Il raggiungimento di un accordo per una risoluzione “finanziaria” del procedimento consentirebbe alle compagnie di chiudere ogni questione sul fronte nigeriano facendo ricorso alla strategia già applicata nei confronti degli inquirenti americani che, in passato, avevano mosso le medesime accuse ai membri del consorzio TSKJ. Lo scorso anno Halliburton e KBR avevano patteggiato una multa record da 579 milioni di dollari. Eni se l’era cavata con 365 milioni, Technip aveva chiuso le sue pendenze con poco meno (342 milioni).

L’eventuale chiusura dei conti con la Nigeria non risolverebbe comunque in pieno i guai giudiziari dell’Eni, tuttora nel mirino della giustizia italiana in relazione alla medesima vicenda. Alla fine di novembre, i pm della Procura di Milano Fabio De Pasquale e Sergio Spadaro e il gup Simone Luerti hanno chiesto il rinvio a giudizio con l’accusa di corruzione internazionale per cinque ex manager della Snamprogetti. Tra questi anche Luigi Patron e Angelo Caridi che, all’epoca, rivestivano rispettivamente i ruoli di presidente e amministratore delegato della stessa Snamprogetti. Giuseppe Surace, direttore generale della Saipem Construction Company Limited, era stato arrestato un paio di giorni prima in Nigeria.

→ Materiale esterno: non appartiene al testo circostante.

import Summits.HubbardSuperconductivity.HubbardSuperconductivity.Theorems.AnisotropyChordTransferFibre3FinXC2Eval
import Summits.HubbardSuperconductivity.HubbardSuperconductivity.Theorems.AnisotropyChordTransferFibre3FinXC2P24dc
import Summits.HubbardSuperconductivity.HubbardSuperconductivity.Theorems.AnisotropyChordTransferFibre3FinXC2P24dd

/-!
# Route `AnisotropyChord` / H0 rotor rung: FIN XBC2 combined (rows `N₁` + C) certificate at `L = 24` — cell facts, part `dc`

Kernel facts `xbcCellAny2 24 (49/50) 20 la lb (c, bn) = true` (evaluator `…FinXC2Eval` on `…FinXB2Eval`, point wedges rewritten to certified literal tables `…FinXC2P24*`) for 1 λ-cell(s)
(`…FinXC2Eval.xbcCheck2`; cell design: g5 `xbc_design.py` (≤ 2.5 % cells, b = bn/20 ≥ 1.04·b_cell), mirrors `xb_mirror.py`/`xc_mirror.py`); assembled in `…FinXC2TwentyFour`.
Prover seat `hubbard-h0-rotor-p3` g6; helper for piece A = stmt-HubbardSuperconductivity-23918 of rung 19089 (`--supports`, helper class).
WHAT THIS IS NOT: nothing here proves superconductivity in the Hubbard model (rotor TARGET as worded stays FALSE, g15 verdict); kernel facts for the FIN certificate of TWO hypotheses (rows `N₁`, C) of ONE conditional reduction.  Tree imports only; no sorry, no new axioms.
-/

set_option linter.dupNamespace false

namespace Summit.HubbardSuperconductivity.HubbardSuperconductivity.Theorems.AnisotropyChord.Transfer.Fibre3

namespace FinXB

set_option maxHeartbeats 4000000 in
/-- kernel fact: cell 121 at `L = 24` (certified, (c, bn) = ((11/20 : ℚ), 19)). [folklore] -/
theorem xbc2c24_121 : xbcCellAny2 24 (49/50 : ℚ) 20 1845647662228801 1891788853784521 ((11/20 : ℚ), (19 : ℕ)) = true := by
  unfold xbcCellAny2
  rw [twc24_106_eq, twc24_107_eq]
  decide +kernel

end FinXB

end Summit.HubbardSuperconductivity.HubbardSuperconductivity.Theorems.AnisotropyChord.Transfer.Fibre3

Secondo la tesi dell’accusa, in base alla ricostruzione del tribunale statunitense di Houston, le tangenti sarebbero state pagate attraverso il canale della LNG servicos e gestao de projectos, una società – con sede nel paradiso fiscale di Madeira – legata al consorzio e partecipata al 25% dal Gruppo ENI. Da lì le tangenti sarebbero poi giunte in Nigeria per mezzo dell’avvocato inglese Jeffrey Tesler e della sua società, la Tri-Star Investments Ltd, registrata a Gibilterra. Gli importi sarebbero stati approvati direttamente dal consiglio di amministrazione di LNG del quale – a quanto risulta dai dati della camera di commercio di Madeira – facevano parte anche due rappresentanti di Snamprogetti: Antonio Falliti e Paolo Baicchi. Secondo Spadaro e De Pasquale, i due manager italiani si sarebbero opportunamente assentati durante le votazioni del consorzio in modo che le tangenti fossero approvate ma, al tempo stesso, il Gruppo Eni risultasse defilato.